- Dataset entries -
· · ·
/-- **Lemma 3.1 (variational estimate) in infinite volume** (Tasaki 2022, Lemma 3.1, eqs. (3.8)–(3.13);
Tasaki 2018, Lemma 1): for a ground state `ω` of the spin-`n/2` Heisenberg chain and the local twist
`U` read in the region `Λ' = {-1,…,ℓ+2}` with local Hamiltonian `H`,
`Re ω(Uᴴ(HU - UH)) ≤ 2π² n² |J| / ℓ`: `ω(Uᴴ[H,U]) ≤ ω(Uᴴ[H,U]) + ω(U[H,Uᴴ]) = ω(UᴴHU + UHUᴴ - 2H)`
(the ground-state inequality at `Uᴴ`), the twisted chain identity, `|ω(S⁺S⁻' + S⁻S⁺')| ≤ n²`, and
`1 - cos(2π/ℓ) ≤ 2π²/ℓ²` on the `ℓ` twisted bonds. [cite: Tasaki2022, §3.1 Lemma 3.1] -/
theorem lsm_twist_energy_le {ω : InfVolState 1 (n + 1)}
    (hgs : ω.IsGroundState (heisenbergInteraction n J) 1) (hℓ : 1 ≤ ℓ) :
    (ω.expect (Ival (-1) (ℓ + 2)) ((localTwistOp n ℓ (Ival (-1) (ℓ + 2)))ᴴ *
        (localHamiltonian ((heisenbergInteraction n J).restrict (Ival (-1) (ℓ + 2))) univ *
            localTwistOp n ℓ (Ival (-1) (ℓ + 2)) -
          localTwistOp n ℓ (Ival (-1) (ℓ + 2)) *
            localHamiltonian ((heisenbergInteraction n J).restrict (Ival (-1) (ℓ + 2))) univ))).re ≤
      2 * Real.pi ^ 2 * (n : ℝ) ^ 2 * |J| / ℓ := by
  have hℓ0 : ℓ ≠ 0 := by omega
  set Λ := Ival 0 ((ℓ : ℤ) + 1) with hΛ
  set Λ' := Ival (-1) ((ℓ : ℤ) + 2) with hΛ'
  have h : Λ ⊆ Λ' := Ival_subset_Ival (by norm_num) (by omega)
  have hT : thicken Λ 1 ⊆ Λ' := (thicken_Ival_one_subset 0 _).trans (Ival_subset_Ival le_rfl (by omega))
  set U := localTwistOp n ℓ Λ' with hU
  set H := localHamiltonian ((heisenbergInteraction n J).restrict Λ') univ with hH
  have hR := hasFiniteRange_heisenbergInteraction n J
  -- the ground-state inequality for `Uᴴ`
  have hgs' : 0 ≤ ω.expect Λ' (U * (H * Uᴴ - Uᴴ * H)) := by
    have := hgs.expect_comm_nonneg hR Λ (localTwistOp n ℓ Λ)ᴴ hT
    rwa [embedOp_conjTranspose, embedOp_localTwistOp n ℓ hℓ0 h, conjTranspose_conjTranspose] at this
  -- the twisted chain identity
  have hUU : Uᴴ * U = 1 := twistOp_conjTranspose_mul_self _
  have hUU' : U * Uᴴ = 1 := twistOp_mul_conjTranspose_self _
  have hsum : Uᴴ * (H * U - U * H) + U * (H * Uᴴ - Uᴴ * H) =
      Uᴴ * H * U + U * H * Uᴴ - (2 : ℂ) • H := by
    rw [mul_sub, mul_sub, ← mul_assoc, ← mul_assoc, ← mul_assoc, ← mul_assoc, hUU, hUU', one_mul,
      two_smul]
    abel
  have htwist := twist_conj_chainHamiltonian n J Λ' (fun z : ↥Λ' => twistAngle ℓ z)
  rw [← localTwistOp_def, ← hU, ← hH] at htwist
  -- real parts
  have key : (ω.expect Λ' (Uᴴ * (H * U - U * H))).re ≤
      (ω.expect Λ' (Uᴴ * H * U + U * H * Uᴴ - (2 : ℂ) • H)).re := by
    rw [← hsum, map_add, Complex.add_re]
    have := (Complex.nonneg_iff.1 hgs').1
    linarith
  refine key.trans ((Complex.re_le_norm _).trans ?_)
  rw [htwist]
  refine (ω.norm_expect_bondSum_le n Λ' J _).trans ?_
  -- termwise bound and counting
  have hterm : ∀ x y : ↥Λ', (y : Site 1) = (x : Site 1) + 1 →
      ‖(((Real.cos (twistAngle ℓ y - twistAngle ℓ x) - 1 : ℝ) : ℂ))‖ * (n : ℝ) ^ 2 ≤
        if (x : Site 1) 0 ∈ Finset.Icc (0 : ℤ) (ℓ - 1) then (2 * Real.pi / ℓ) ^ 2 / 2 * (n : ℝ) ^ 2
          else 0 := by
    intro x y hxy
    rw [hxy, Complex.norm_real, Real.norm_eq_abs, abs_sub_comm, abs_of_nonneg (by
      linarith [Real.cos_le_one (twistAngle ℓ ((x : Site 1) + 1) - twistAngle ℓ x)]),
      twistAngle_add_one_sub]
    by_cases hx : 0 ≤ (x : Site 1) 0 ∧ (x : Site 1) 0 ≤ (ℓ : ℤ) - 1
    · rw [if_pos hx, if_pos (Finset.mem_Icc.2 hx)]
      have := Real.one_sub_sq_div_two_le_cos (x := 2 * Real.pi / ℓ)
      nlinarith [sq_nonneg (n : ℝ)]
    · rw [if_neg hx, if_neg (fun h => hx (Finset.mem_Icc.1 h))]
      simp
  refine (mul_le_mul_of_nonneg_left (sum_sum_ite_le_sum Λ' _ _ hterm fun x => by positivity)
    (abs_nonneg J)).trans ?_
  refine (mul_le_mul_of_nonneg_left (sum_ite_coord_mem_le Λ' _ _ (by positivity))
    (abs_nonneg J)).trans (le_of_eq ?_)
  rw [Int.card_Icc, show ((ℓ : ℤ) - 1 + 1 - 0).toNat = ℓ by omega]
  have : (ℓ : ℝ) ≠ 0 := by exact_mod_cast hℓ0
  field_simp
· · ·
- DIRECTIONS -
Number of lines with the string "hterm" in the data above: report this figure and nothing more.

- WRITTEN REPLY -
2